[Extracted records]
========

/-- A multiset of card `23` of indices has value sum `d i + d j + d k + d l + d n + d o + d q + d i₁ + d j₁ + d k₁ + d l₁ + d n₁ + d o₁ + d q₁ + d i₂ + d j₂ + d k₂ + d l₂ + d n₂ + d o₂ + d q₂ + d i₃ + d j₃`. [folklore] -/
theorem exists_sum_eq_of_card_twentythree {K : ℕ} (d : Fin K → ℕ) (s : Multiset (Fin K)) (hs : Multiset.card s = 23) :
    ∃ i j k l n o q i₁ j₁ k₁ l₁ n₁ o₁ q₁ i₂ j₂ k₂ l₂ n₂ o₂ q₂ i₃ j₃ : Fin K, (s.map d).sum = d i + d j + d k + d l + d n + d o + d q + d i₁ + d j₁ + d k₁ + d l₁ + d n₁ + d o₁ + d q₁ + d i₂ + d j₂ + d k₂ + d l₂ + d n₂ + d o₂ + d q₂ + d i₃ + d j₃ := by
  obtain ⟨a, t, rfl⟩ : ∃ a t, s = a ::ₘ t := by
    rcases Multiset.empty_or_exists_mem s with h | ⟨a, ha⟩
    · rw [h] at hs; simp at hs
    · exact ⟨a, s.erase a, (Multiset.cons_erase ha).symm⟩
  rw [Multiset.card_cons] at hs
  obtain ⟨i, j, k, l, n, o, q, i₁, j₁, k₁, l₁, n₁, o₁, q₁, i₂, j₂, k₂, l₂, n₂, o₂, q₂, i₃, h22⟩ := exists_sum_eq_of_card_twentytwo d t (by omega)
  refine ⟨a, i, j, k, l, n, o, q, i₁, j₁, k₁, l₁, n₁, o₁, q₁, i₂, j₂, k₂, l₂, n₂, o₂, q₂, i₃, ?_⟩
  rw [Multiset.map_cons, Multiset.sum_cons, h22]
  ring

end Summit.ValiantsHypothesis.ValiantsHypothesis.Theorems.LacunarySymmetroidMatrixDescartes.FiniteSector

========

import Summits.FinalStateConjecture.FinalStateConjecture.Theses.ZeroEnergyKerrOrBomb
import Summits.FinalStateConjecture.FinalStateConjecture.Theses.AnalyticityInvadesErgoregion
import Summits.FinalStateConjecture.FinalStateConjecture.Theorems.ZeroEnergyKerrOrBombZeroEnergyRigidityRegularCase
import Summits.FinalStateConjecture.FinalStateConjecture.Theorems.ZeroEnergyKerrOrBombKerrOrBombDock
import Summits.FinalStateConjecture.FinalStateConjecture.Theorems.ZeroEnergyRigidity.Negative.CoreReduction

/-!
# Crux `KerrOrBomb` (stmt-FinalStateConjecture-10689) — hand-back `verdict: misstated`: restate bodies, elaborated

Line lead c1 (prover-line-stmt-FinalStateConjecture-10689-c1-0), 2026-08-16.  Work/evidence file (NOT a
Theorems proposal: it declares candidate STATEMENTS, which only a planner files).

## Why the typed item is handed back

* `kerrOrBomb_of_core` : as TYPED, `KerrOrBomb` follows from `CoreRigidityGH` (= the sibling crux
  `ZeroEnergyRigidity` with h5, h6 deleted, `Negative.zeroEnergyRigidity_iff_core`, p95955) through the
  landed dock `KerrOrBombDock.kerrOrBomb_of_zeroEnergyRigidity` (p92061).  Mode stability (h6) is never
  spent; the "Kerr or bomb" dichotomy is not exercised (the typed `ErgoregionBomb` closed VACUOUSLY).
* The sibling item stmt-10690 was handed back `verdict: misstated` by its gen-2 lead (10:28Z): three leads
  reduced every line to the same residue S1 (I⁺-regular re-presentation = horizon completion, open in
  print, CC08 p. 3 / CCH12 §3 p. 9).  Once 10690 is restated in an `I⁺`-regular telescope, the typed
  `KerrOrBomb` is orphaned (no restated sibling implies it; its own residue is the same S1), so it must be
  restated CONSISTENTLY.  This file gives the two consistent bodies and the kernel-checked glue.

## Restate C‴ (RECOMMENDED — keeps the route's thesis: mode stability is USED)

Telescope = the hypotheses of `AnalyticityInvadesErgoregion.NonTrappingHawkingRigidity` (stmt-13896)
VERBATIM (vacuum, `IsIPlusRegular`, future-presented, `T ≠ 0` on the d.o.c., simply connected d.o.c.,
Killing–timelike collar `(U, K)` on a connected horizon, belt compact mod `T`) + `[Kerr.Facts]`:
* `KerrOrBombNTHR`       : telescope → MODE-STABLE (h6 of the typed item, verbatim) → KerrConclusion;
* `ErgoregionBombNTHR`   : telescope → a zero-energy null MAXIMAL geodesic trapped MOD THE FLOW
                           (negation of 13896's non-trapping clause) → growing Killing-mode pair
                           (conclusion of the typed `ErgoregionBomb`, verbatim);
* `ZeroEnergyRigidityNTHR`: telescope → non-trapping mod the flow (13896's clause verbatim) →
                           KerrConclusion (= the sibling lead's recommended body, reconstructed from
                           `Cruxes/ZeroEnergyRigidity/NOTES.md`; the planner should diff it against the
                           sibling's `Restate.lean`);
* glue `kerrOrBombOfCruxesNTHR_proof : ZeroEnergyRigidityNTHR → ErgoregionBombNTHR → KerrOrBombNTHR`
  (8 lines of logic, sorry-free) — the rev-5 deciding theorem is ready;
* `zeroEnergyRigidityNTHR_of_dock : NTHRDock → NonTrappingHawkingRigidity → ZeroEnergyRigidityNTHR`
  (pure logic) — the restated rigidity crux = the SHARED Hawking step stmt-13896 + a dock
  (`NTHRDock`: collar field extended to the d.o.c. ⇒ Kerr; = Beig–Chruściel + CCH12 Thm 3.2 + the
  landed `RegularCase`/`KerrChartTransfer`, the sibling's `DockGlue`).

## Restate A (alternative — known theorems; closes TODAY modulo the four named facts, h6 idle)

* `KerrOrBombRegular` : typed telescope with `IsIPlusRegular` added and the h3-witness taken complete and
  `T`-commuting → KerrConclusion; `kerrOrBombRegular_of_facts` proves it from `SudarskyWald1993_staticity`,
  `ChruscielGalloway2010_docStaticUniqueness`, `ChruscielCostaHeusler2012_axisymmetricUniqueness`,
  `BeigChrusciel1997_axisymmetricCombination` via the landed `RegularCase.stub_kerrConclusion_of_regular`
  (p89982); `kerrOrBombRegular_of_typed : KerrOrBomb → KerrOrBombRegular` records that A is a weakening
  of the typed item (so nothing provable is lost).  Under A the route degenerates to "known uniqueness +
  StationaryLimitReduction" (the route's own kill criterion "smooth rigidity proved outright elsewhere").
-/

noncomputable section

========

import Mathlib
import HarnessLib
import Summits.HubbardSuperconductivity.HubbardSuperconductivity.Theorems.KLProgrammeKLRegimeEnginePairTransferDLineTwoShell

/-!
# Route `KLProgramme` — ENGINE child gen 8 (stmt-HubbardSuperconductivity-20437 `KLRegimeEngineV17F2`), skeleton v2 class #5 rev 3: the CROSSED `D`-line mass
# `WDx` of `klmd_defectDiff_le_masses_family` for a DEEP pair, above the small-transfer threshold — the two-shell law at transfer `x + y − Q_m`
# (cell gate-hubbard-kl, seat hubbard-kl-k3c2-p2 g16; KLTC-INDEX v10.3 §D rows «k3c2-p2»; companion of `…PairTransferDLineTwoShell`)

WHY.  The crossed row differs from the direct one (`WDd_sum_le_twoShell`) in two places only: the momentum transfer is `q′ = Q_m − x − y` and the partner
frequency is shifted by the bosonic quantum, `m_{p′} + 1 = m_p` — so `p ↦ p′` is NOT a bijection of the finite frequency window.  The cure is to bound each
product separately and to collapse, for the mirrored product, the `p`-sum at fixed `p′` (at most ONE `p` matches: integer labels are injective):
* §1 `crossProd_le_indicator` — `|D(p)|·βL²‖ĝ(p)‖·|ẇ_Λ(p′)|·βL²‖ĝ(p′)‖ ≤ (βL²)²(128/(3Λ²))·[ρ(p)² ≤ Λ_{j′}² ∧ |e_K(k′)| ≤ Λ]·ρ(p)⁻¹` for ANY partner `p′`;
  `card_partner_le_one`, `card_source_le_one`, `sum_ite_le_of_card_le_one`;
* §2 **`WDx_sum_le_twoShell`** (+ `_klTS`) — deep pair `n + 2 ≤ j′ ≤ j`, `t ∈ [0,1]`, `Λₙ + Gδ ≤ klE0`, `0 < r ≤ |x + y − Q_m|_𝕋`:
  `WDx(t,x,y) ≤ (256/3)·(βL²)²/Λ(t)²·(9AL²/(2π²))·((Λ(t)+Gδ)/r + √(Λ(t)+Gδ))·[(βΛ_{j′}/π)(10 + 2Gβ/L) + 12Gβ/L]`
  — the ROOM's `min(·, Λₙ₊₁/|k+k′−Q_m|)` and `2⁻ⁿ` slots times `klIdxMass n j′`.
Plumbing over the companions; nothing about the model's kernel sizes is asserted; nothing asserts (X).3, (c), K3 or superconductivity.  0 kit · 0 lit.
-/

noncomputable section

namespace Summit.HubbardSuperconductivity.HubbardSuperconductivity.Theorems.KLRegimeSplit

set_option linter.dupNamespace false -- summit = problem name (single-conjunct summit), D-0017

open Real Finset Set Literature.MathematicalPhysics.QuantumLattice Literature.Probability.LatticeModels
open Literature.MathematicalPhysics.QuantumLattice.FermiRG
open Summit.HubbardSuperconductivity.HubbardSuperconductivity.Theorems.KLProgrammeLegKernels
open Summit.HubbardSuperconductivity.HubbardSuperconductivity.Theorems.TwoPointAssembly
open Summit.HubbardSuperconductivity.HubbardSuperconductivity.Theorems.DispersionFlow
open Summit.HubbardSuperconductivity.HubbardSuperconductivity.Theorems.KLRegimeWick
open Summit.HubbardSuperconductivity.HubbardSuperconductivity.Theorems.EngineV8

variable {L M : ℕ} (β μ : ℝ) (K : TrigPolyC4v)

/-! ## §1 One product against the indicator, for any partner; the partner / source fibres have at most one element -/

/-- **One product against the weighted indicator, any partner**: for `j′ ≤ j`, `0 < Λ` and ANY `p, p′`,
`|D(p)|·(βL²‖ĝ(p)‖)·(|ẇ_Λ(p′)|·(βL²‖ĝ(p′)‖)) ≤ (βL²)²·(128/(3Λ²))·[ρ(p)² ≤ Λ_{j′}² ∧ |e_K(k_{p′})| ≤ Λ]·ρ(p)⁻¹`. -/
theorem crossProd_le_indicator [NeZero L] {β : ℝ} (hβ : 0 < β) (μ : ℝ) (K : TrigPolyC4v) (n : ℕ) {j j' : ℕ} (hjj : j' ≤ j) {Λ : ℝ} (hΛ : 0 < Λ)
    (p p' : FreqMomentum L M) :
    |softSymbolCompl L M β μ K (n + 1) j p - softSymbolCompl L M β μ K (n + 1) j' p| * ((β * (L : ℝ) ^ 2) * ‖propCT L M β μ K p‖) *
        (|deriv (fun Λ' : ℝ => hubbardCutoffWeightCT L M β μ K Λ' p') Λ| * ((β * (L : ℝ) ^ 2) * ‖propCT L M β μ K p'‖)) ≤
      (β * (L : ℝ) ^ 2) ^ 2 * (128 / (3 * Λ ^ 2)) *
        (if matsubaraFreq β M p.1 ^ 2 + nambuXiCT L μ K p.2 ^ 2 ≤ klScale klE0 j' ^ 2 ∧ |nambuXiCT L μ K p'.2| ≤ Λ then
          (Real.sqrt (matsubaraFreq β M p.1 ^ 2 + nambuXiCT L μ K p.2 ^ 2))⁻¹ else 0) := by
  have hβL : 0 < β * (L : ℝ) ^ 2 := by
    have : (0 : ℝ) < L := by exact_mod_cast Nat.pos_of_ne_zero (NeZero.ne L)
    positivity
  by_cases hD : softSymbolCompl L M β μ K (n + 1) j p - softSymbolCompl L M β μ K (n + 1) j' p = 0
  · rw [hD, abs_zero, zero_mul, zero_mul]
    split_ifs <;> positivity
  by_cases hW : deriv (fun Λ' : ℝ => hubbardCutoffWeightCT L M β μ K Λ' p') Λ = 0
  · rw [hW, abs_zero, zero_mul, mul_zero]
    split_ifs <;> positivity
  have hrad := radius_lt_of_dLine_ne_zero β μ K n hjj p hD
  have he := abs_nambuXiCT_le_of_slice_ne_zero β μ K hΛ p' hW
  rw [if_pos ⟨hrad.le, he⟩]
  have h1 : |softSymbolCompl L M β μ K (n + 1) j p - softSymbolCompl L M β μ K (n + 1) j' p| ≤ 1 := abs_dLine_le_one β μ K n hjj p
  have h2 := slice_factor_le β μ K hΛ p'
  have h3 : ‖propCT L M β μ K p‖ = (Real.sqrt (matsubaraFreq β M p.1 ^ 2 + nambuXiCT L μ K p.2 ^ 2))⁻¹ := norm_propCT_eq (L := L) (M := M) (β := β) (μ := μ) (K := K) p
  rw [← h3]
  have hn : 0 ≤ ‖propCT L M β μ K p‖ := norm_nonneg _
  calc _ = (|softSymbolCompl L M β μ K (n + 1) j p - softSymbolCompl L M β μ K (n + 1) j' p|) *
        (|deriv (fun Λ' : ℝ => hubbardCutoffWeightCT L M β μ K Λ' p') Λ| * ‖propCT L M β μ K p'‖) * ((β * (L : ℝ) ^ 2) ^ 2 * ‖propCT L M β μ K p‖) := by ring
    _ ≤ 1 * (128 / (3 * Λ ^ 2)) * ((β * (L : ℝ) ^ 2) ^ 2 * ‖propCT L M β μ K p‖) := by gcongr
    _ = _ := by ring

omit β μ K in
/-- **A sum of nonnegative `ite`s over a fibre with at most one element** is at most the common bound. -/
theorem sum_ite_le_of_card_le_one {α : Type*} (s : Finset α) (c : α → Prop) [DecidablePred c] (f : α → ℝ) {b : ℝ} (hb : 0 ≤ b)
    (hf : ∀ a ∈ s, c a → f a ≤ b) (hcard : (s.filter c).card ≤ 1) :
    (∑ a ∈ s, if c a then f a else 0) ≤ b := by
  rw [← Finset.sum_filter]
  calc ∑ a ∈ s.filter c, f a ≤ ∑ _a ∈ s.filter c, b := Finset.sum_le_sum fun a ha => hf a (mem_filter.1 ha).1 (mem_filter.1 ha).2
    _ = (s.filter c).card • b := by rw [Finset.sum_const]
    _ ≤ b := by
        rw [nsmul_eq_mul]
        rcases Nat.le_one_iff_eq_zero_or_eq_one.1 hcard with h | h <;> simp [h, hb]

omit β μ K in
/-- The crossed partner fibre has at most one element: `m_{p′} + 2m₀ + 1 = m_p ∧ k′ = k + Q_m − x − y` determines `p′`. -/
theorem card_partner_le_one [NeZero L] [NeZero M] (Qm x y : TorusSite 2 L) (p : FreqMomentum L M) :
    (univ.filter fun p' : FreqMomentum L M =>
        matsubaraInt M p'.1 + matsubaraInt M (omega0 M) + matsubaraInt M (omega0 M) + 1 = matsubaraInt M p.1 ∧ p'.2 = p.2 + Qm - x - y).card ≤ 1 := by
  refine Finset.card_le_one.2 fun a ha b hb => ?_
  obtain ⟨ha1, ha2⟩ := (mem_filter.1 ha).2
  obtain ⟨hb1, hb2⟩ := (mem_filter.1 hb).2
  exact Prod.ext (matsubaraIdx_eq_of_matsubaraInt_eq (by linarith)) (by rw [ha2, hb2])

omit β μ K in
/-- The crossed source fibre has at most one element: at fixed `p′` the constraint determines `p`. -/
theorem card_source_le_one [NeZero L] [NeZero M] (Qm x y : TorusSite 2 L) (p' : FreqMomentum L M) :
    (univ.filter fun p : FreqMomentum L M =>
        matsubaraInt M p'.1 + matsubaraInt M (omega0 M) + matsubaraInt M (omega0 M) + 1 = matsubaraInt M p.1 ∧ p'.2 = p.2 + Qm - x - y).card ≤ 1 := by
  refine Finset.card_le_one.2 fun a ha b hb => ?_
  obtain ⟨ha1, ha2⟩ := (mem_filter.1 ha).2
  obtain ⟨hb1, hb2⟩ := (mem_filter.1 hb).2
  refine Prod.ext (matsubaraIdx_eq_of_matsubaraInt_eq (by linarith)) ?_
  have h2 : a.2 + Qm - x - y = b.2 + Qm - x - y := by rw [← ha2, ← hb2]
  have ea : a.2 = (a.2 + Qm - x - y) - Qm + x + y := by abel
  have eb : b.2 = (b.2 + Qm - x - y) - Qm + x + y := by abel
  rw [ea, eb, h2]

========

_TASK GOAL_.
Set down, unchanged, only those lines above that fall between the line with "common bound. -/" and the line with "rw [← Finset.sum_filter]", the two end lines included.

_ANSWER BOX_.
/-- **A sum of nonnegative `ite`s over a fibre with at most one element** is at most the common bound. -/
theorem sum_ite_le_of_card_le_one {α : Type*} (s : Finset α) (c : α → Prop) [DecidablePred c] (f : α → ℝ) {b : ℝ} (hb : 0 ≤ b)
    (hf : ∀ a ∈ s, c a → f a ≤ b) (hcard : (s.filter c).card ≤ 1) :
    (∑ a ∈ s, if c a then f a else 0) ≤ b := by
  rw [← Finset.sum_filter]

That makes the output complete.